Chief Justice plays with fire
Prometheus is best known for being the titan who, against the wishes of Zeus, gave mankind the gift of fire. Prometheus is also the name of a company that comes up with new diagnostic and therapeutic products. Today, the Supreme Court heard arguments in a patent dispute between Prometheus (the company) and Mayo Collaborative Services about whether one of its products can be patented.
The echoes of ancient Greek mythology in the case name may have inspired Chief Justice John G. Roberts Jr.
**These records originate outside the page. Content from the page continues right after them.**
/-- **Kenku's theorem from the schemas, levels `5` and `7` discharged** (Kenku 1982, proof of
Thm. 1): `kenku_minimalLevels_mem_kenkuDegrees_of_schemas` with the fourteen levels `5m`, `7m`
removed from the residual list, which is now the 21 levels `20, 24, 26, 32, 35, 36, 39, 49, 50,
65, 91, 125, 169` (K1), `143, 221, 247, 481, 559, 871, 2119` (`N' = 13`), `81`. Hypotheses `hU`
(two rational cyclic `N`-subgroups never coexist, `N ∈ B ∖ {27}`) and `hT` (the `j`-tables `J_N`,
`N ∈ B`) are as there. [cite: Kenku1982, Thm. 1 and its proof, pp. 199–201] -/
theorem kenku_minimalLevels_mem_kenkuDegrees_of_schemas₂
    (hU : ∀ N ∈ ({11, 17, 19, 37, 43, 67, 163, 14, 15, 21} : Finset ℕ),
      ∀ (V V₂ V₃ : WeierstrassCurve ℚ) [V.IsElliptic] [V₂.IsElliptic] [V₃.IsElliptic]
        (ψ₁ : Isogeny V V₂) (ψ₂ : Isogeny V V₃), ψ₁.IsCyclic → ψ₂.IsCyclic →
        ψ₁.degree = N → ψ₂.degree = N → ψ₁.toAddMonoidHom.ker = ψ₂.toAddMonoidHom.ker)
    (hT : ∀ (V V' : WeierstrassCurve ℚ) [V.IsElliptic] [V'.IsElliptic] (ψ : Isogeny V V'),
      ψ.IsCyclic → ψ.degree ∈ ({11, 14, 15, 17, 19, 21, 27, 37, 43, 67, 163} : Finset ℕ) →
        (ψ.degree, V.j) ∈ kenkuIsogenyJTable)
    (hRest : ∀ (V V' : WeierstrassCurve ℚ) [V.IsElliptic] [V'.IsElliptic] (ψ : Isogeny V V'),
      ψ.IsCyclic → ψ.degree ∉ ({20, 24, 26, 32, 35, 36, 39, 49, 50, 65, 91, 125, 169, 143, 221,
        247, 481, 559, 871, 2119, 81} : Finset ℕ)) :
    kenku_minimalLevels_mem_kenkuDegrees := by
  refine kenku_minimalLevels_mem_kenkuDegrees_of_schemas hU hT fun V V' _ _ ψ hψ hmem ↦ ?_
  have hsplit : ∀ n ∈ ({20, 24, 26, 32, 35, 36, 39, 49, 50, 65, 91, 125, 169, 55, 85, 95, 185,
      215, 335, 815, 77, 119, 133, 259, 301, 469, 1141, 143, 221, 247, 481, 559, 871, 2119,
      81} : Finset ℕ),
      (∃ N ∈ ({11, 17, 19, 37, 43, 67, 163} : Finset ℕ), n = 5 * N) ∨
        (∃ N ∈ ({11, 17, 19, 37, 43, 67, 163} : Finset ℕ), n = 7 * N) ∨
          n ∈ ({20, 24, 26, 32, 35, 36, 39, 49, 50, 65, 91, 125, 169, 143, 221, 247, 481, 559,
            871, 2119, 81} : Finset ℕ) := by
    decide
  rcases hsplit _ hmem with ⟨N, hN, hdeg⟩ | ⟨N, hN, hdeg⟩ | h
  · exact isCyclic_degree_ne_five_mul_of_jTable hT ψ hψ hN hdeg
  · exact isCyclic_degree_ne_seven_mul_of_jTable hT ψ hψ hN hdeg
  · exact hRest V V' ψ hψ h

end Literature.NumberTheory.EllipticCurves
In one of his hypothetical questions to the Obama administration’s lawyer about what processes can be patented, he referred back to one of man’s earliest “discoveries”:
So I have a great idea. You take wood, you put it on a grate, you light it, and you get heat. That .. recites a series of acts performed in the physical world that transforms the subject of the process, the wood, to achieve a useful result, which is heat. So I can get a patent for that?
The answer is no. “It’s not novel, and it’s obvious,” said Solicitor General Donald Verrilli.
Of course, Prometheus (the titan) didn’t get a patent for “discovering” fire because he didn’t discover it. He simply grabbed some fire from the flaming chariot of Helios, the sun god, and gave it to mankind when Zeus wasn’t looking.
Zeus wasn’t best pleased. Prometheus’ punishment was to be chained to a rock for eternity, where a vulture would peck out his liver every day in an endless cycle of pain.
Prometheus could not immediately be reached for comment.